# Cat in Mass for adoption



## dazydaizee (Aug 2, 2009)

Neutered male DSH brown tabby.
9yrs old (still has a lot of good years ahead of him!)
Microchipped (home again). Due for 3 yr rabies vax, can be given prior to adoption.

Lived in his past home for 5 years. The past few months began spraying when there was construction going on in the house. I brought him to my apartment and he has been using the litter box perfectly since. Clearly it is a stress related issue that must be considered by the future owners, and it's important that he's adopted to a home with a low stress environment.

-He HATES large dogs. He will attack them like a lion ambushing prey. He is not a fan of dogs at all, but can become accustomed to a small, docile dog. He does harass my 35lb dog. 
-He gets along great with rabbits, guinea pigs, and other small animals. He used to live with 3 cats, and after a bit of hissing, he will get used to another cat.

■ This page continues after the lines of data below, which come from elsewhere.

/-!
# K2 · E3 — `Theorems/K2E3CentralUnipotentScalingOfFactor.lean`: THE SCALING LAW FOR UNIPOTENT ORBITAL INTEGRALS PASSES FROM `U(Φ₂)_v` TO
# `H_v = U(Φ₂)_v × U(Φ₁)_v` (classes over a central `z`; Gelbart 1975 (10.19), Rogawski 1990 §4.9: `H = U(2) × U(1)` with `U(1)` abelian)

HCML Track B «K2-LIT», cell `pub/hodgecm-mathlib`, crux H413 = `stmt-HodgeConjecture-24833` (lane `--supports … --as helper`); seat `hodgecm-mathlib-K2E4-p18` (g3).
FILE 4a of the payer of (Ψ-package♮) `sig_K2E3CentralUnipotentScalingPackage` (cand 3b2da8799baa6d2f; consumed by ★ p855910): its clause (SC) asks, ON `H_v` and for EVERY
orbital-measure family admissible on the classes over `z`, `Φ_{mU}(u, 1_{U₀^H}·(F∘Ψ_H)) = q^{a u}·Φ_{mU}(u, F)` for the product map `Ψ_H(γ) = (Ψ γ.1, γ.2)` and
`U₀^H = U₀ × U(Φ₁)_v`; the rank-one Cayley road (★ K2E5-p12 `K2E3CayleyScalingRankOne{,Map,Package}`) delivers the law ON `U(Φ₂)_v`.  THIS FILE is the transport:
**(SC) on `U(Φ₂)_v` at the classes over `ζ = z.1` for every admissible `U(Φ₂)_v`-family ⇒ (SC) on `H_v` at the classes over `z` for every admissible `H_v`-family**,
for ANY pair `(Ψ, U₀)` (no Cayley internals).

THE MATHEMATICS.  Let `u` be a class of `H_v` over `z` with representative `x = (x₁, x₂)` (`x₂ = z.2`, `U(Φ₁)` commutative) and `μ = mU u` on `H_v ⧸ Z(x)`.  (1) A non-zero
invariant Radon measure `μ₁` on `U₂ ⧸ Z(x₁)` exists: the push-forward of `μ` along `H_v ⧸ Z(x) = (U₂ × U₁) ⧸ (Z(x₁) × Z(x₂)) ≅ (U₂ ⧸ Z(x₁)) × (U₁ ⧸ Z(x₂)) → U₂ ⧸ Z(x₁)`
(★ `cosetCongr`, ★ `quotientProdHomeomorph`; finite on compacts because `U₁` is compact at a non-split `v`).  (2) ★ `exists_integral_descConj_eq_smul_of_comm` (Gelbart
(10.19) for ANY invariant measure): ONE `c ≠ 0` with `∫_{H⧸Z(x)} Φ(y x y⁻¹) dμ = c·∫_{U₂⧸Z(x₁)} Φ(g x₁ g⁻¹, x₂) dμ₁` for every `Φ`.  (3) Transport `μ₁` along `y x₁ y⁻¹ =
out⟦x₁⟧` (★ `cosetCongrHomeomorph (conj y)`) to an admissible one-class family `mU₂` on `U₂`; ★ `exists_integral_descConj_eq_smul_integral_descConj_of_conj_eq` gives ONE
`c′ ≠ 0` with `Φ_{mU₂}(⟦x₁⟧, K) = c′·∫_{U₂⧸Z(x₁)} K(g x₁ g⁻¹) dμ₁` for every `K`.  (4) The class `⟦x₁⟧` lies over `ζ` (the `H`-literal for `(y,1)·x·(y,1)⁻¹`, ★
`centralUnipotent_conj_iff`), the section `K = F(·, x₂)` is in `C_c^∞(U₂)`, and `(1_{U₀^H}·(F∘Ψ_H))(g, x₂) = (1_{U₀}·(K∘Ψ))(g)`; so the `U₂`-law at `⟦x₁⟧` multiplied by
`c∕c′` is the `H_v`-law at `u`, with exponent `a_H(u) := a(⟦(out u).1⟧)`.

* §1 `indicator_prod_univ_comp_apply`, `isLocSmooth_section` — sections of `C_c^∞(H_v)` functions.
* §2 `exists_smulInvariantMeasure_quotient_fst` — a non-zero invariant Radon measure on `U₂ ⧸ Z(x₁)` from one on `H_v ⧸ Z(x)`.
* §3 **`classOrbitalIntegral_indicator_comp_prod_eq_mul`** — THE TRANSPORT (hypothesis: the `U₂`-law at the classes over `z.1`, all admissible `U₂`-families;
  conclusion: the `H_v`-law at the classes over `z`, all admissible `H_v`-families).

HONEST LABEL: HC_CM is proved only modulo the 7 printed citations (2 remaining named inputs: hLiu418 = stmt-HodgeConjecture-24832, h413 = stmt-HodgeConjecture-24833) until rung 0 closes.
Count-neutral helper (FILE 4b assembles (Ψ-package♮) from the rank-one package and this transport).  No `sorry`, axioms ⊆ {propext, Classical.choice, Quot.sound},
no `def`, no instance, no notation.

## References
* [Gelbart1975] S. Gelbart, *Automorphic Forms on Adele Groups*, Ann. of Math. Stud. 83 (1975), p. 155 (10.19).
* [Rogawski1990] J. D. Rogawski, *Automorphic Representations of Unitary Groups in Three Variables*, Ann. of Math. Stud. 123 (1990): §4.9 p. 54 (`H = U(2) × U(1)`); §8.1
  Prop. 8.1.2 (b) p. 114 (homogeneity of the unipotent orbital integrals).
* [Folland1995] G. B. Folland, *A Course in Abstract Harmonic Analysis* (1995), Thm. 2.49.
-/

set_option autoImplicit false
set_option linter.dupNamespace false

He's never been aggressive with cats, just needs a little time to adjust when introduced.
-He is EXTREMELY affectionate, friendly, and playful. He is also very vocal. He has a strange obsession with following you into the bathroom watching the toilet flush. 

Small adoption fee includes his litter box, litter, food dish, food, toys, bed, scratching post, toys.. everything I have for him.
His name is Tyler.

Please email with any questions, for more info, or if you are interested in meeting him. [email protected]
Thank you.

He's currently in Belmont, MA. I will assist with transport if necessary. In fact.. August 23rd, I'll be heading up to Canada for the weekend.. so if you're on the way I could potentially drop him off.


----------